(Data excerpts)
__________
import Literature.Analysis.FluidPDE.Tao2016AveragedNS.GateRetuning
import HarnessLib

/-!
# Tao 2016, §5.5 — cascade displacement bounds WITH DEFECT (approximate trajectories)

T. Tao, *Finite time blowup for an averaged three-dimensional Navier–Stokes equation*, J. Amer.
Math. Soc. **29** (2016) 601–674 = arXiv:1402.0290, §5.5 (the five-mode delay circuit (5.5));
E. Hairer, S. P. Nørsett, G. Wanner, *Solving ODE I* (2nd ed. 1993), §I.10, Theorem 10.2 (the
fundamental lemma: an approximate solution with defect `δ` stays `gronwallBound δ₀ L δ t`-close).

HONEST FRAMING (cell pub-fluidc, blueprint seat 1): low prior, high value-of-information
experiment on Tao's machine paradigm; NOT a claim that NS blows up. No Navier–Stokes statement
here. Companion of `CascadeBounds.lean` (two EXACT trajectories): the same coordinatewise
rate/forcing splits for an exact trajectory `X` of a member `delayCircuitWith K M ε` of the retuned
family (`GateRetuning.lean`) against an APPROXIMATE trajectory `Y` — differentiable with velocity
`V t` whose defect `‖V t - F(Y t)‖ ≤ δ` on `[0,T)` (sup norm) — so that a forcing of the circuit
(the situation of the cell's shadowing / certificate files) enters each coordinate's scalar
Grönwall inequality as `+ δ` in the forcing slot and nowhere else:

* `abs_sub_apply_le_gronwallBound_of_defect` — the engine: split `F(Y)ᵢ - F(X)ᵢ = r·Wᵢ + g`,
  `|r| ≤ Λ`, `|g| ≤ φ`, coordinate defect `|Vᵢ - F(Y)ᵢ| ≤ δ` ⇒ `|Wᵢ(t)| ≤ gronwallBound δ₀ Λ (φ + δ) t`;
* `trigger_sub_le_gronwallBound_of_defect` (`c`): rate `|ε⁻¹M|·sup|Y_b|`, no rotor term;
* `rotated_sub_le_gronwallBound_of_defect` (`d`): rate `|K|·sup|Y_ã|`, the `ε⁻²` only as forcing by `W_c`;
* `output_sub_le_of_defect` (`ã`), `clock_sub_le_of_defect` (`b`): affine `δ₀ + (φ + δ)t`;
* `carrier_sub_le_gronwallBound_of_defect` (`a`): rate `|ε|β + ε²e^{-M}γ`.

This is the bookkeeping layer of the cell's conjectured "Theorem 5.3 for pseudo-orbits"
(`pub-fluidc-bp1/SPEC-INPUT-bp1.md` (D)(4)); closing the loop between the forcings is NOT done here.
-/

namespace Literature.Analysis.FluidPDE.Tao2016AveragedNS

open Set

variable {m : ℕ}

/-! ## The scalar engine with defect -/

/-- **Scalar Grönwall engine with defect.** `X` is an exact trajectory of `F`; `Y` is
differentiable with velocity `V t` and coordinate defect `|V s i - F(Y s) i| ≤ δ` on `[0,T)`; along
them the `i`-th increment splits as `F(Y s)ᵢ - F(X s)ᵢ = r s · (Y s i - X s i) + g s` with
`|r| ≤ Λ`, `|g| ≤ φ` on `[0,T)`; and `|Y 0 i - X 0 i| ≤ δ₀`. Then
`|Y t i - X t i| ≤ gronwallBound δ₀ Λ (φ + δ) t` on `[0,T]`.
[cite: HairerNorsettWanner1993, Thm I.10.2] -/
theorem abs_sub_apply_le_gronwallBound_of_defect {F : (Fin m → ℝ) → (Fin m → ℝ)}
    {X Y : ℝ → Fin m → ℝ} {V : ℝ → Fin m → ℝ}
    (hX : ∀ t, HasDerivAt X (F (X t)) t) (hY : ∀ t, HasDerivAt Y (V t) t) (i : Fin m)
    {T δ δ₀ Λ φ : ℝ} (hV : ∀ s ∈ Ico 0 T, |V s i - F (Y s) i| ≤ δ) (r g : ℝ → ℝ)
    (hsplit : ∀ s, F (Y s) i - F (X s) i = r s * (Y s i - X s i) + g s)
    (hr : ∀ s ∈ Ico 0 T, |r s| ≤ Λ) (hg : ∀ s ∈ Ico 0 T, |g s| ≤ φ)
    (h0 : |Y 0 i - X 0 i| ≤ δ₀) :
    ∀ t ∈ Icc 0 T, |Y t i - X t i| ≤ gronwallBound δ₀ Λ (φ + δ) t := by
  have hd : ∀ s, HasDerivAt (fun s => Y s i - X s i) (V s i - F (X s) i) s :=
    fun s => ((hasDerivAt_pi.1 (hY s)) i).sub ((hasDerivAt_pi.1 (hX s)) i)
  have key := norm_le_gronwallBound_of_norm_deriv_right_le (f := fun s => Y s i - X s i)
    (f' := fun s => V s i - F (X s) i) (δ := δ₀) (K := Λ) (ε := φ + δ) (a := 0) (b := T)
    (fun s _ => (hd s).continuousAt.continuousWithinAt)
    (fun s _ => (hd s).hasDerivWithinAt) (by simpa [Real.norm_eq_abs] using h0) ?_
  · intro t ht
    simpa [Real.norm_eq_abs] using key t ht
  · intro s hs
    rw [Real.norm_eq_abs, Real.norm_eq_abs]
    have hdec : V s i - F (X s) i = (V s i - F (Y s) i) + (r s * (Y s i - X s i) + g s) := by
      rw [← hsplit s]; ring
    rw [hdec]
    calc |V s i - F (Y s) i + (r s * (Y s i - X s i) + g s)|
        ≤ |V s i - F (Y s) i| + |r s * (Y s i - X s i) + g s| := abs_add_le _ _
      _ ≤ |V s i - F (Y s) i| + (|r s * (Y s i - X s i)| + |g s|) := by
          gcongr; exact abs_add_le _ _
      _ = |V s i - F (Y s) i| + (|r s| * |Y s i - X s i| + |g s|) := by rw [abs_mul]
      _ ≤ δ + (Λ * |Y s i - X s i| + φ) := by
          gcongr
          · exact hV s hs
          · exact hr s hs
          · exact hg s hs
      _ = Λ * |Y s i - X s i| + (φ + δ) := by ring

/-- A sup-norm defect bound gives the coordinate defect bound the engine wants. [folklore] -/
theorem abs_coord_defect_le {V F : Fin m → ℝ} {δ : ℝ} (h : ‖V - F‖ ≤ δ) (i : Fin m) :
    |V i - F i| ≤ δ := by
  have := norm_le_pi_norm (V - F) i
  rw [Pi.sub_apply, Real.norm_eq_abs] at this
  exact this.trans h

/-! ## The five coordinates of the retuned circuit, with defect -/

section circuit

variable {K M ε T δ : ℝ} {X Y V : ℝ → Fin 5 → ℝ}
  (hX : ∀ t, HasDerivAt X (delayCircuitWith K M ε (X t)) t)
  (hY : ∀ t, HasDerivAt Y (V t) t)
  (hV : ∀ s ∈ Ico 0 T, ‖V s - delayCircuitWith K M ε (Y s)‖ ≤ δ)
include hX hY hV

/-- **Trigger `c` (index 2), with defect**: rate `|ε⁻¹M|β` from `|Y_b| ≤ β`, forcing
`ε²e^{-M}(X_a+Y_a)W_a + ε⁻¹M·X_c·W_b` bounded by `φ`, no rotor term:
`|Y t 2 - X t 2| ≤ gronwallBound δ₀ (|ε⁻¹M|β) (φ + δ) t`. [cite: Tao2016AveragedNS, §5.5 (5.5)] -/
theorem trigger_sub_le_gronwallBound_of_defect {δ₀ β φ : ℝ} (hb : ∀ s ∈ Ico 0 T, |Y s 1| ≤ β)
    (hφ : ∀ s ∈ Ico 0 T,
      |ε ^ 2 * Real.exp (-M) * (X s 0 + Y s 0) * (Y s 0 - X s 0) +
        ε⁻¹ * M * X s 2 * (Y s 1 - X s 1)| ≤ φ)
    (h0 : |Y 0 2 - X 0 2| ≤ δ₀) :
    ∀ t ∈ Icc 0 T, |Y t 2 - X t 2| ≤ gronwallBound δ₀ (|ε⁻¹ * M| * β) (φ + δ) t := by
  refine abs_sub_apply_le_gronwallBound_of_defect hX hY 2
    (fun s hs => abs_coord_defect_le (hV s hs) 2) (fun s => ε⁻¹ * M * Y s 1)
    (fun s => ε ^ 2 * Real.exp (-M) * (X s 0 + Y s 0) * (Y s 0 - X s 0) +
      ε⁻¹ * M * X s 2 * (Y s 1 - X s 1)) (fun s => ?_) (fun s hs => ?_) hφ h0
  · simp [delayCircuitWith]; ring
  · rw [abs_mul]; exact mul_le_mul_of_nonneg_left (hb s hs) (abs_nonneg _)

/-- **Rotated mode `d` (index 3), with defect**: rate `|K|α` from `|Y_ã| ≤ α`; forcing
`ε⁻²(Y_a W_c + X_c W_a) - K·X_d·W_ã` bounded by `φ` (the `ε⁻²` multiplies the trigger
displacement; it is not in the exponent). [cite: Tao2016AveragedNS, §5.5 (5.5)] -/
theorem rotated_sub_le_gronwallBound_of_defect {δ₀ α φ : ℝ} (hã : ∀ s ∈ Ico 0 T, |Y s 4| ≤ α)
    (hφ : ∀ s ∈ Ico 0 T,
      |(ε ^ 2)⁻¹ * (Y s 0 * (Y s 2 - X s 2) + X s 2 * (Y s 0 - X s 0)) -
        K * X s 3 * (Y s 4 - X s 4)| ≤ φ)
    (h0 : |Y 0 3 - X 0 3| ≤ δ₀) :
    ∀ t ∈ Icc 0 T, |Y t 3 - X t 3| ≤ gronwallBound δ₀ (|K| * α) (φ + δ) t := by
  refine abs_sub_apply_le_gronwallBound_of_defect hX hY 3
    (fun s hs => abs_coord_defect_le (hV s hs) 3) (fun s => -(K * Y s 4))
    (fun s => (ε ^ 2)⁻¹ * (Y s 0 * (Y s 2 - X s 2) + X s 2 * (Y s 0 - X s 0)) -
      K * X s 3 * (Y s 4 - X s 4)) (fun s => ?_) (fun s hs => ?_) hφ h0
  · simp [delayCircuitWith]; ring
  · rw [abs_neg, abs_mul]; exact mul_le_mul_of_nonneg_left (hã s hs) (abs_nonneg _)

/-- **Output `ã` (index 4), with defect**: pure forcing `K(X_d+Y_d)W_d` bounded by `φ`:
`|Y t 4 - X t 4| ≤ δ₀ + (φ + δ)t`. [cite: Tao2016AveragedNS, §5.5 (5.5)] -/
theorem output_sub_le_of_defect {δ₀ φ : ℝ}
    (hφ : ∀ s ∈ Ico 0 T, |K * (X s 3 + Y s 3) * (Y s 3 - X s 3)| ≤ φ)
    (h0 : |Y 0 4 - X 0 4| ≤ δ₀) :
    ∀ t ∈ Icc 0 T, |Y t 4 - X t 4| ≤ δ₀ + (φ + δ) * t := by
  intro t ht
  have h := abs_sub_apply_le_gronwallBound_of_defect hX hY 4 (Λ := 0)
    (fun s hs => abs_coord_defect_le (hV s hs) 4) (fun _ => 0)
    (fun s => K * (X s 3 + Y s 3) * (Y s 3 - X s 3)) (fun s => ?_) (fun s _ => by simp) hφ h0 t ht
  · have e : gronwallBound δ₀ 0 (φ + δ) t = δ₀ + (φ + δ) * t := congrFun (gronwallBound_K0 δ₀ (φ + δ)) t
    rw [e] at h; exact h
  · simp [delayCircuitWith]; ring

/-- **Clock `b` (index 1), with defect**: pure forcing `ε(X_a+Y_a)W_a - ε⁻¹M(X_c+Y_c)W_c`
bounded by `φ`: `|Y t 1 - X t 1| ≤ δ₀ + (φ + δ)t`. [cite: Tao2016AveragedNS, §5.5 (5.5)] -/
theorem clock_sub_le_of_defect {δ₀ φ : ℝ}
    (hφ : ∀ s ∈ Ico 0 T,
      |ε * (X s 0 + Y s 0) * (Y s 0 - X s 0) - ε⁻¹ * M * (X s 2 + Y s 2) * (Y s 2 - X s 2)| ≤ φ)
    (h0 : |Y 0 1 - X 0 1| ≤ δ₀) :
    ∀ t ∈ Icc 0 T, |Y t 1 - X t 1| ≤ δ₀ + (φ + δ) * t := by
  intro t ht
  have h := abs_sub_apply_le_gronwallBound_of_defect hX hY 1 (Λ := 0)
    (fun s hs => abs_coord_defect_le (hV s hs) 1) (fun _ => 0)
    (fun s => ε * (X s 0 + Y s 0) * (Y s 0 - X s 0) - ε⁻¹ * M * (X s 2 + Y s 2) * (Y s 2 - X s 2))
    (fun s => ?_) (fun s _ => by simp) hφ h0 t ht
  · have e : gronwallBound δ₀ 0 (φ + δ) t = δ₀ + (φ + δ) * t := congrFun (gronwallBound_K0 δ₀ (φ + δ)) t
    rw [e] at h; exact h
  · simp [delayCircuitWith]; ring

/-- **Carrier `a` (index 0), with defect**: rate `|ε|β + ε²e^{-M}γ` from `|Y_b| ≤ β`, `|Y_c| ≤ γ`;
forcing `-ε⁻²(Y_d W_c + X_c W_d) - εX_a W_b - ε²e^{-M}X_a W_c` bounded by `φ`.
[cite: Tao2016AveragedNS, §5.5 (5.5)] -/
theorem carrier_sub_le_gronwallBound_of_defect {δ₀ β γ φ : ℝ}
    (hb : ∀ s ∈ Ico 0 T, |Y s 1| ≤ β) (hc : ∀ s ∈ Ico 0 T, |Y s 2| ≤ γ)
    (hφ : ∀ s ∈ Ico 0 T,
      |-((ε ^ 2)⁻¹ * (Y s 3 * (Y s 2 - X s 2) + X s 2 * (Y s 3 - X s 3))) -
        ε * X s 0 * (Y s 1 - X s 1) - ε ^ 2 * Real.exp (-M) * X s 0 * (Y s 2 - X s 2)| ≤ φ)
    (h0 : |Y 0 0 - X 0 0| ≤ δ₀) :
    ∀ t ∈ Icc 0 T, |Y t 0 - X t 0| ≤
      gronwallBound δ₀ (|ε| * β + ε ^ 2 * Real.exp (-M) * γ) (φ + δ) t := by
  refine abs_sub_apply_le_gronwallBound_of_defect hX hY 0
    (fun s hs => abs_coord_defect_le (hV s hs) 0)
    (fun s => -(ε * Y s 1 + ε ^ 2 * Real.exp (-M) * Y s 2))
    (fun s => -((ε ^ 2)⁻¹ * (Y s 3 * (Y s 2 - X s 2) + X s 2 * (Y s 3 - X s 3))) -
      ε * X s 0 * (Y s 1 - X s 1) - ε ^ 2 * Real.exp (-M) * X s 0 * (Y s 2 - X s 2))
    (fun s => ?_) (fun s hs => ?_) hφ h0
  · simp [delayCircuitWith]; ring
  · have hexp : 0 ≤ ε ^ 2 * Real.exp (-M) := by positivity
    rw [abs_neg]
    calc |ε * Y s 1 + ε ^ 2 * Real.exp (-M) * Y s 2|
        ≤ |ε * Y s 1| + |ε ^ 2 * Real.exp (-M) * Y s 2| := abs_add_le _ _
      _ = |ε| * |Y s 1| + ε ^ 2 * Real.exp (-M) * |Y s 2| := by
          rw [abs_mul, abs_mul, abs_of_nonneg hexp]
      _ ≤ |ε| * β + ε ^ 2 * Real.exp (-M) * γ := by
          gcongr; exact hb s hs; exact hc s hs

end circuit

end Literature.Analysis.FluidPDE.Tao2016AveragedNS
__________
§ TASK BRIEF
When you reach the line holding "no rotor term;" in the records above, begin reproducing exactly, stop after the line holding "have key := norm_le_gronwallBound_of_norm_deriv_right_le", and output nothing else.

§ RESPONSE TO THE TASK
* `trigger_sub_le_gronwallBound_of_defect` (`c`): rate `|ε⁻¹M|·sup|Y_b|`, no rotor term;
* `rotated_sub_le_gronwallBound_of_defect` (`d`): rate `|K|·sup|Y_ã|`, the `ε⁻²` only as forcing by `W_c`;
* `output_sub_le_of_defect` (`ã`), `clock_sub_le_of_defect` (`b`): affine `δ₀ + (φ + δ)t`;
* `carrier_sub_le_gronwallBound_of_defect` (`a`): rate `|ε|β + ε²e^{-M}γ`.

This is the bookkeeping layer of the cell's conjectured "Theorem 5.3 for pseudo-orbits"
(`pub-fluidc-bp1/SPEC-INPUT-bp1.md` (D)(4)); closing the loop between the forcings is NOT done here.
-/

namespace Literature.Analysis.FluidPDE.Tao2016AveragedNS

open Set

variable {m : ℕ}

/-! ## The scalar engine with defect -/

/-- **Scalar Grönwall engine with defect.** `X` is an exact trajectory of `F`; `Y` is
differentiable with velocity `V t` and coordinate defect `|V s i - F(Y s) i| ≤ δ` on `[0,T)`; along
them the `i`-th increment splits as `F(Y s)ᵢ - F(X s)ᵢ = r s · (Y s i - X s i) + g s` with
`|r| ≤ Λ`, `|g| ≤ φ` on `[0,T)`; and `|Y 0 i - X 0 i| ≤ δ₀`. Then
`|Y t i - X t i| ≤ gronwallBound δ₀ Λ (φ + δ) t` on `[0,T]`.
[cite: HairerNorsettWanner1993, Thm I.10.2] -/
theorem abs_sub_apply_le_gronwallBound_of_defect {F : (Fin m → ℝ) → (Fin m → ℝ)}
    {X Y : ℝ → Fin m → ℝ} {V : ℝ → Fin m → ℝ}
    (hX : ∀ t, HasDerivAt X (F (X t)) t) (hY : ∀ t, HasDerivAt Y (V t) t) (i : Fin m)
    {T δ δ₀ Λ φ : ℝ} (hV : ∀ s ∈ Ico 0 T, |V s i - F (Y s) i| ≤ δ) (r g : ℝ → ℝ)
    (hsplit : ∀ s, F (Y s) i - F (X s) i = r s * (Y s i - X s i) + g s)
    (hr : ∀ s ∈ Ico 0 T, |r s| ≤ Λ) (hg : ∀ s ∈ Ico 0 T, |g s| ≤ φ)
    (h0 : |Y 0 i - X 0 i| ≤ δ₀) :
    ∀ t ∈ Icc 0 T, |Y t i - X t i| ≤ gronwallBound δ₀ Λ (φ + δ) t := by
  have hd : ∀ s, HasDerivAt (fun s => Y s i - X s i) (V s i - F (X s) i) s :=
    fun s => ((hasDerivAt_pi.1 (hY s)) i).sub ((hasDerivAt_pi.1 (hX s)) i)
  have key := norm_le_gronwallBound_of_norm_deriv_right_le (f := fun s => Y s i - X s i)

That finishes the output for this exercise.